- What the task asks -
From the data below, return each line in which the string "sumP" is found.

.....

import Mathlib
import HarnessLib
import Summits.RiemannHypothesis.RiemannHypothesis.Theorems.IntegerScrewRungCertFused

/-!
# Route `IntegerScrew` — kernel certificate checker: the FUSED column-charge test with VARIABLE chunk boundaries

The fused column-charge form of the domination test (`IntegerScrewRungCertFused`, sos-eng-1 gen8) decides chunks of a CONSTANT number `c` of
rows (`zrowW_of_fusedD`).  Measured on the `S_512` data (screw-kernel-1 g0, 2026-08-26): a chunk `[i₀, i₁)` costs ≈ `3 + 9·10⁻⁵·i₁²/2` s of kernel
for decoding the packed factor rows `≤ i₁` plus ≈ `8·10⁻³·i` s per row `i` — so under the per-decide work cap the late rows fit 2–3 per chunk
while the early rows fit 70; a constant `c` is dictated by the last chunk.  This module lets the chunk boundaries vary:
* `fusedFinalV N bnd idx outs` — the light final test for boundaries `bnd = [b₀ = 0, b₁, …, b_K = N]` (chunk `k` = rows `b_k ≤ i < b_{k+1}`)
  with a row index `idx[m] = (k, t)` (`b_k + t = m`, `t < b_{k+1} − b_k`, both CHECKED by the test, so `idx` is untrusted data);
* `sum_range_chunksV` — re-indexing a sum over `range b_K` by consecutive variable chunks;
* ★ `zrowW_of_fusedDV` — the chunk equations `fusedChunkKPD … (b_k) (b_{k+1} − b_k) = outs[k]`, `fusedFinalV … = true` and the shape facts
  ⇒ every indexed row test `zrowW N utab Lz lamZ i` (consumed unchanged by `posDef_of_rungW_mem` / `quadForm_ge_of_rungW_mem`).
Nothing here bears on the truth of RH (every rung is an RH-consequence made unconditional by computation).  Refs: S. M. Rump, Acta Numerica 19
(2010) §10.8 [folklore]; M. Suzuki, J. Lond. Math. Soc. (2) 108 (2023), (1.1) [Suzuki2023].
-/

set_option linter.dupNamespace false
set_option autoImplicit false

namespace Summit.RiemannHypothesis.RiemannHypothesis.Theorems.IntegerScrew.RungCert

open Literature.NumberTheory.LFunctions Literature.Analysis.ValidatedNumerics Finset
open Literature.Analysis.ValidatedNumerics.Numerics Literature.Analysis.ValidatedNumerics.KroneckerDot
open scoped BigOperators

/-- **The final (light) test with variable chunk boundaries** `bnd = [b₀, …, b_K]`: for every `m < N`, with `(k, t) = idx[m]`:
`b_k + t = m`, `t < b_{k+1} − b_k`, and the total column charge at `m` is at most credit `t` of chunk `k`. [folklore] -/
def fusedFinalV (N : ℕ) (bnd : List ℕ) (idx : List (ℕ × ℕ)) (outs : List (List ℤ × List ℤ)) : Bool :=
  let S := colSums outs
  rall N fun m =>
    let kt := idx.getD m (0, 0)
    decide (bnd.getD kt.1 0 + kt.2 = m) && decide (kt.2 < bnd.getD (kt.1 + 1) 0 - bnd.getD kt.1 0) &&
      decide (S.getD m 0 ≤ ((outs.getD kt.1 ([], [])).1).getD kt.2 0)

/-- Re-indexing a sum over `range (b K)` by consecutive variable chunks `[b k, b (k+1))` (`b 0 = 0`, `b` monotone up to `K`). [folklore] -/
theorem sum_range_chunksV (f : ℕ → ℤ) (b : ℕ → ℕ) (h0 : b 0 = 0) :
    ∀ K : ℕ, (∀ k < K, b k ≤ b (k + 1)) →
      ∑ k ∈ range K, ∑ t ∈ range (b (k + 1) - b k), f (b k + t) = ∑ j ∈ range (b K), f j
  | 0, _ => by simp [h0]
  | K + 1, hmono => by
      rw [Finset.sum_range_succ, sum_range_chunksV f b h0 K (fun k hk => hmono k (by omega))]
      have hK : b K ≤ b (K + 1) := hmono K (by omega)
      have e : b (K + 1) = b K + (b (K + 1) - b K) := by omega
      conv_rhs => rw [e, Finset.sum_range_add]

section specV
variable {N : ℕ} {utab : List (List FI)} {lamZ : ℤ} {W Mx : ℕ}

/-- ★ **FUSED chunks with VARIABLE boundaries decide every row**: boundaries `bnd` of length `K + 1` with `bnd[0] = 0`, `bnd[K] = N`,
monotone; each chunk's output equal to `outs[k]`; the light final test `fusedFinalV` passed ⇒ every indexed row test holds
(for `Lz = unpackRowsZ B O lzP 0`; first column supplied as a literal `D = dcol utab`). [folklore] -/
theorem zrowW_of_fusedDV {B O K : ℕ} {bnd : List ℕ} {idx : List (ℕ × ℕ)} {lzP : List ℕ} {outs : List (List ℤ × List ℤ)}
    {D : List FI}
    (hlen : utab.length = N + 2) (hN : 1 ≤ N)
    (hbl : bnd.length = K + 1) (hb0 : bnd.getD 0 0 = 0) (hbK : bnd.getD K 0 = N)
    (hmono : ∀ k < K, bnd.getD k 0 ≤ bnd.getD (k + 1) 0)
    (hlz : lzOK (RungCert.unpackRowsZ B O lzP 0) N = true)
    (hab : absBoundOK Mx (RungCert.unpackRowsZ B O lzP 0) = true) (hcap : N * Mx * Mx < W)
    (hLz : lzP.length = N) (houts : outs.length = K) (hD : D = dcol utab)
    (hch : ∀ k < K, fusedChunkKPD N utab D lzP lamZ B O W (bnd.getD k 0) (bnd.getD (k + 1) 0 - bnd.getD k 0) =
      outs.getD k ([], []))
    (hfin : fusedFinalV N bnd idx outs = true) :
    ∀ i < N, zrowW N utab (RungCert.unpackRowsZ B O lzP 0) lamZ i = true := by
  subst hD
  set Lz := RungCert.unpackRowsZ B O lzP 0 with hLzdef
  have hLzlen : Lz.length = N := by rw [hLzdef, length_unpackRowsZ, hLz]
  -- the boundaries are monotone all the way, hence at most `N`
  have hmle : ∀ d k, k + d ≤ K → bnd.getD k 0 ≤ bnd.getD (k + d) 0 := by
    intro d
    induction d with
    | zero => intro k _; simp
    | succ d ih =>
        intro k hk
        have h1 := ih k (by omega)
        have h2 := hmono (k + d) (by omega)
        rw [Nat.add_assoc] at h2
        exact h1.trans h2
  have hle : ∀ k ≤ K, bnd.getD k 0 ≤ N := fun k hk => by
    have := hmle (K - k) k (by omega)
    rwa [show k + (K - k) = K by omega, hbK] at this
  -- the spec of every chunk
  have hspec : ∀ k < K,
      (outs.getD k ([], [])).1 =
        (List.range (bnd.getD (k + 1) 0 - bnd.getD k 0)).map (fun t => creditZ N utab Lz lamZ (bnd.getD k 0 + t)) ∧
      ∀ m, (outs.getD k ([], [])).2.getD m 0 =
        ∑ t ∈ range (bnd.getD (k + 1) 0 - bnd.getD k 0),
          (if m < bnd.getD k 0 + t then chargeZ N utab Lz lamZ (bnd.getD k 0 + t) m else 0) := by
    intro k hk
    rw [← hch k hk]
    unfold fusedChunkKPD
    rw [ksPacked_eq lzP 0 (by simp [hLz])]
    have hkc : bnd.getD k 0 + (bnd.getD (k + 1) 0 - bnd.getD k 0) ≤ N := by
      have h1 := hmono k hk
      have h2 := hle (k + 1) (by omega)
      omega
    obtain ⟨k1, _, k3⟩ := fRows_spec (lamZ := lamZ) hlen hN hlz hab hcap hLzlen (bnd.getD (k + 1) 0 - bnd.getD k 0)
      (bnd.getD k 0) (List.replicate N 0) [] hkc (by simp)
    refine ⟨by simpa using k1, fun m => ?_⟩
    rw [k3 m]
    simp
  intro i hi
  -- the row index entry of `i`, validated by the final test
  have hrow := of_rall hfin (k := i) hi
  simp only [Bool.and_eq_true, decide_eq_true_eq] at hrow
  obtain ⟨⟨hkt1, hkt2⟩, hkt3⟩ := hrow
  set k := (idx.getD i (0, 0)).1 with hkdef
  set t := (idx.getD i (0, 0)).2 with htdef
  have hkK : k < K := by
    by_contra hc
    have h0 : bnd.getD (k + 1) 0 = 0 := List.getD_eq_default _ _ (by rw [hbl]; omega)
    rw [h0] at hkt2
    omega
  -- credit of `i` from its chunk
  have hcred : ((outs.getD k ([], [])).1).getD t 0 = creditZ N utab Lz lamZ i := by
    rw [(hspec k hkK).1, List.getD_eq_getElem?_getD, List.getElem?_map, List.getElem?_range hkt2]
    simp only [Option.map_some, Option.getD_some, hkt1]
  -- the column charges at `i` summed over chunks = Σ_{j > i} charge_j(i)
  have hsum : sumP outs i = ∑ j ∈ range N, (if i < j then chargeZ N utab Lz lamZ j i else 0) := by
    unfold sumP
    rw [sum_map_eq_sum_range_getD _ ([], []), houts]
    rw [Finset.sum_congr rfl (fun k hk => (hspec k (mem_range.1 hk)).2 i)]
    have h := sum_range_chunksV (fun j => if i < j then chargeZ N utab Lz lamZ j i else 0)
      (fun k => bnd.getD k 0) hb0 K hmono
    rw [hbK] at h
    exact h
  -- the final test at `i`
  have hfin' : sumP outs i ≤ ((outs.getD k ([], [])).1).getD t 0 := by
    rw [← getD_colSums]
    exact hkt3
  rw [hcred, hsum] at hfin'
  exact zrowW_of_credit hlen hi hfin'

end specV

end Summit.RiemannHypothesis.RiemannHypothesis.Theorems.IntegerScrew.RungCert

.....

- Reply to the task -
  have hsum : sumP outs i = ∑ j ∈ range N, (if i < j then chargeZ N utab Lz lamZ j i else 0) := by
    unfold sumP
  have hfin' : sumP outs i ≤ ((outs.getD k ([], [])).1).getD t 0 := by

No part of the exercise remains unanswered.